Sadly, it has taken a real ear bending to get some of these players to actually do as they are told.

Such an indictment isn’t more rope to hang the manager, it just goes to show that the environment Alex McLeish has had to deal with is far from a placid lake, and more like the occasional choppy sea.

I’ll add now, before it is even suggested that I am even implying such a thing, that I don’t mean in any sense that McLeish has lost, will lose, or has ever lost, the dressing room. What I am saying here is that there are players who have had to be given the proverbial kick up the backside to get them playing as players. The very fact any manager, McLeish or A N Other, has had to do this is hardly inspiring.

If you can’t enact tactics that are drilled into you by a guy who treats you kindly and, arguably, with more respect than you actually deserve, then you’d better be prepared for a bit of a change of tactics. That is hardly a big ask in order to earn the tens of thousands of pounds you have going into your bank every week. For McLeish, the advice to players is simple – sort yourselves out or see yourselves shipped out.

On the face of such a brutally honest statement, I find it unlikely to believe that any fan would do anything other than commend a manager for taking such a step. Villa players should, in all reality, have professionalism and a desire to play football as basic tenets of being a professional footballer at a professional football club.

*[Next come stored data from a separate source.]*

import Summits.Ventures.PercRepro.RankLevelSetCoreSixColoopFree
import Summits.Ventures.PercRepro.RankLevelSetFourCircuitNullityFourSharp
import Summits.Ventures.PercRepro.RankLevelSetFiveCircuitNullityFourSharp
import Summits.Ventures.PercRepro.RankLevelSetSixCircuitAvg
import Summits.Ventures.PercRepro.RankLevelSetSevenCircuitAvg
import Summits.Ventures.PercRepro.S1Lever
import Summits.Ventures.PercRepro.S1CoreCapThirtyTwo
import Summits.Ventures.PercRepro.TriangleCapEightI

/-!
# PercRepro — THE CAP GLUE OF THE 25 ROW: THE COLOOP-FREE AVERAGING STEPS WITH THE POINT COUNT AS A NUMERAL, AND THE CELL WEIGHTS (p8 g9, S3)

`proofs/SUBCLAIM-S3-p8.md` §3w. The coloop-free steps `s_k − ⌊k·s_k/m⌋ ≤ B` (p2's / g7's / g8's `…_sub_div_le_of_nonColoops` for `k = 3, 4, 5, 6, 7`, on the chains `avgChain14` (d3342) / `avgChain5c` and the crude `C(d + k − 1, k)`) packaged with the point count `m` and the target `K` as numerals (`hK` decided by `omega`), the coloop-free triangle step bounded for every `n ≥ n₀`, and the weights `Φ(p, 6) ≤ 2^{p+6}/C(p+6, 6)`, `Φ(p+2, 6)/4 ≤ 2^{p+6}/C(p+8, 6)` of the honest and the twice-scaled cells. Axioms: standard.
-/

open scoped Matroid

namespace PercRepro

namespace ThmN

open Set

variable {α : Type}

/-- **The coloop-free triangle step, bounded for every `n ≥ n₀`**: on a coloop-free core of nullity `d + 1` with `n ≥ n₀ ≥ 4` points,
`s₃ ≤ ⌊n·cq3(d)/(n − 3)⌋ ≤ K` whenever `⌊n₀·cq3(d)/(n₀ − 3)⌋ ≤ K`, `(n₀ + 1)·cq3(d) ≤ (n₀ − 2)·K + (n₀ − 3)` and `cq3(d) ≤ K + 1`
(p2's `S1.ncard_triangles_le_of_coloopFree`, S1Lever; the quotient `n/(n − 3)` decreases in `n`). -/
theorem s3_cf_of (M : Matroid α) [M.Finite]
    (hfree : ∀ e ∈ M.E, ∃ A ⊆ M.E \ {e}, e ∉ M.closure A ∧ e ∉ M.closure ((M.E \ {e}) \ A))
    (hcf : ∀ e ∈ M.E, ¬ M.IsColoop e) {d : ℕ} (hd : M.E.encard = M.eRank + ((d + 1 : ℕ) : ℕ∞))
    (n₀ K : ℕ) (hn0 : 4 ≤ n₀) (hn : n₀ ≤ M.E.ncard) (h1 : n₀ * TriangleCap.cq3 d / (n₀ - 3) ≤ K)
    (h2 : (n₀ + 1) * TriangleCap.cq3 d ≤ (n₀ - 2) * K + (n₀ - 3)) (h3 : TriangleCap.cq3 d ≤ K + 1) :
    {C : Set α | M.IsCircuit C ∧ C.ncard = 3}.ncard ≤ K := by
  have h := S1.ncard_triangles_le_of_coloopFree M hfree hd (coloops_eq_empty_of_forall M hcf) rfl (by omega)
  rcases Nat.eq_or_lt_of_le hn with heq | hlt
  · rw [← heq] at h; exact h.trans h1
  · refine h.trans ((Nat.div_le_iff_le_mul_add_pred (by omega)).2 ?_)
    obtain ⟨m, rfl⟩ : ∃ m, n₀ = m + 3 := ⟨n₀ - 3, by omega⟩
    obtain ⟨t, ht⟩ : ∃ t, M.E.ncard = m + 4 + t := ⟨M.E.ncard - (m + 4), by omega⟩
    rw [ht, show m + 4 + t - 3 = m + 1 + t by omega, show m + 1 + t - 1 = m + t by omega]
    rw [show m + 3 - 2 = m + 1 by omega, show m + 3 - 3 = m by omega] at h2
    nlinarith [h2, h3, Nat.mul_le_mul_left t h3]

/-- **The coloop-free 4-circuit step on `avgChain14`, bounded**: on a coloop-free core of nullity `d + 1` with `≥ m` points,
`s₄ − ⌊4·s₄/m⌋ ≤ avgChain14 d = B` (p2's `S1.ncard_fourCircuits_sub_div_le_of_nonColoops`), hence `s₄ ≤ K` when `K ≥ ⌊m·B/(m − 4)⌋`
(the hypothesis `hK : ∀ s, s − 4 * s / m ≤ B → s ≤ K` is decided by `omega` at numerals). -/
theorem s4_cf_of (M : Matroid α) [M.Finite]
    (hfree : ∀ e ∈ M.E, ∃ A ⊆ M.E \ {e}, e ∉ M.closure A ∧ e ∉ M.closure ((M.E \ {e}) \ A))
    (hcf : ∀ e ∈ M.E, ¬ M.IsColoop e) {d : ℕ} (hd : M.E.encard = M.eRank + (d + 1)) (m B K : ℕ) (hm0 : 0 < m)
    (hm : m ≤ M.E.ncard) (hB : avgChain14 d = B) (hK : ∀ s, s - 4 * s / m ≤ B → s ≤ K) :
    {C : Set α | M.IsCircuit C ∧ C.ncard = 4}.ncard ≤ K := by
  have h := S1.ncard_fourCircuits_sub_div_le_of_nonColoops M hfree hd hm0
    (by rw [ncard_nonColoops_eq_of_forall M hcf]; exact hm)
    (fun M' _ hfree' hd' => ncard_fourCircuits_le_avgChain14 d M' hfree' hd')
  rw [hB] at h
  exact hK _ h

/-- **The coloop-free 5-circuit step on `avgChain5c`, bounded** (`ncard_fiveCircuits_sub_div_le_of_nonColoops`, RankLevelSetCoreSixColoopFree,
on `S1.ncard_fiveCircuits_le_avgChain5c`). -/
theorem s5_cf_of (M : Matroid α) [M.Finite]
    (hfree : ∀ e ∈ M.E, ∃ A ⊆ M.E \ {e}, e ∉ M.closure A ∧ e ∉ M.closure ((M.E \ {e}) \ A))
    (hcf : ∀ e ∈ M.E, ¬ M.IsColoop e) {d : ℕ} (hd : M.E.encard = M.eRank + (d + 1)) (m B K : ℕ) (hm0 : 0 < m)
    (hm : m ≤ M.E.ncard) (hB : S1.avgChain5c d = B) (hK : ∀ s, s - 5 * s / m ≤ B → s ≤ K) :
    {C : Set α | M.IsCircuit C ∧ C.ncard = 5}.ncard ≤ K := by
  have h := ncard_fiveCircuits_sub_div_le_of_nonColoops M hfree hd hm0
    (by rw [ncard_nonColoops_eq_of_forall M hcf]; exact hm)
    (fun M' _ hfree' hd' => S1.ncard_fiveCircuits_le_avgChain5c d M' hfree' hd')
  rw [hB] at h
  exact hK _ h

/-- **The coloop-free 6-circuit step from the crude bound**: on a coloop-free core of nullity `d + 1` with `≥ m` points,
`s₆ − ⌊6·s₆/m⌋ ≤ C(d + 5, 6)` (`ncard_sixCircuits_sub_div_le_of_nonColoops`, RankLevelSetSixCircuitAvg, on night-1's
`ncard_circuits_le_choose_of_encard` at nullity `d`), hence `s₆ ≤ K`. -/
theorem s6_cf_of (M : Matroid α) [M.Finite]
    (hfree : ∀ e ∈ M.E, ∃ A ⊆ M.E \ {e}, e ∉ M.closure A ∧ e ∉ M.closure ((M.E \ {e}) \ A))
    (hcf : ∀ e ∈ M.E, ¬ M.IsColoop e) {d : ℕ} (hd : M.E.encard = M.eRank + (d + 1)) (m B K : ℕ) (hm0 : 0 < m)
    (hm : m ≤ M.E.ncard) (hB : (d + 5).choose 6 = B) (hK : ∀ s, s - 6 * s / m ≤ B → s ≤ K) :
    {C : Set α | M.IsCircuit C ∧ C.ncard = 6}.ncard ≤ K := by
  have h := ncard_sixCircuits_sub_div_le_of_nonColoops M hfree hd hm0
    (by rw [ncard_nonColoops_eq_of_forall M hcf]; exact hm)
    (fun M' _ _ hd' => Matroid.ncard_circuits_le_choose_of_encard M' hd' 5)
  rw [hB] at h
  exact hK _ h

/-- **The coloop-free 7-circuit step from the crude bound** (`ncard_sevenCircuits_sub_div_le_of_nonColoops`, RankLevelSetSevenCircuitAvg). -/
theorem s7_cf_of (M : Matroid α) [M.Finite]
    (hfree : ∀ e ∈ M.E, ∃ A ⊆ M.E \ {e}, e ∉ M.closure A ∧ e ∉ M.closure ((M.E \ {e}) \ A))
    (hcf : ∀ e ∈ M.E, ¬ M.IsColoop e) {d : ℕ} (hd : M.E.encard = M.eRank + (d + 1)) (m B K : ℕ) (hm0 : 0 < m)
    (hm : m ≤ M.E.ncard) (hB : (d + 6).choose 7 = B) (hK : ∀ s, s - 7 * s / m ≤ B → s ≤ K) :
    {C : Set α | M.IsCircuit C ∧ C.ncard = 7}.ncard ≤ K := by
  have h := ncard_sevenCircuits_sub_div_le_of_nonColoops M hfree hd hm0
    (by rw [ncard_nonColoops_eq_of_forall M hcf]; exact hm)
    (fun M' _ _ hd' => Matroid.ncard_circuits_le_choose_of_encard M' hd' 6)
  rw [hB] at h
  exact hK _ h

/-- `Φ(p, 6) ≤ 2^{p+6}/C(p + 6, 6)` in the form the cells take (`phiK_le_two_pow_div`, `Nat.choose_symm_add`). -/
theorem phiK_le_two_pow_div_six (p : ℕ) : phiK p 6 ≤ (2 : ℚ) ^ (p + 6) / (((p + 6).choose 6 : ℕ) : ℚ) := by
  have := phiK_le_two_pow_div p 6
  rwa [Nat.choose_symm_add] at this

/-- `Φ(p + 2, 6)/4 ≤ 2^{p+6}/C(p + 8, 6)`: the weight of the TWICE-scaled cell (two coloop deletions; `phiK_succ_div_two_le`). -/
theorem phiK_add_two_div_four_le (p : ℕ) :
    phiK (p + 2) 6 / 4 ≤ (2 : ℚ) ^ (p + 6) / (((p + 8).choose 6 : ℕ) : ℚ) := by
  have h := phiK_succ_div_two_le (p + 1) 6
  rw [show p + 1 + 1 + 6 = p + 8 by omega, show p + 1 + 6 = p + 6 + 1 by omega, pow_succ] at h
  have hc : (0 : ℚ) < (((p + 8).choose 6 : ℕ) : ℚ) := by exact_mod_cast Nat.choose_pos (by omega)
  have h2 : phiK (p + 2) 6 / 4 = (phiK (p + 1 + 1) 6 / 2) / 2 := by ring
  rw [h2]
  calc phiK (p + 1 + 1) 6 / 2 / 2 ≤ (2 : ℚ) ^ (p + 6) * 2 / (((p + 8).choose 6 : ℕ) : ℚ) / 2 := by gcongr
    _ = (2 : ℚ) ^ (p + 6) / (((p + 8).choose 6 : ℕ) : ℚ) := by ring
end ThmN

end PercRepro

The recent upturn in fortunes may be attributed to many things. The fact is that part of the reason for the change is that the players now know who is boss. Long may that continue.

Managers get things right and wrong. Nobody is infallible but, for Villa, having players doing what they are told is a small step in the right direction. Maybe January will provide the resources and time to ensure that Villa can continue to move forwards. They already have since last year, even if it doesn’t seem that way.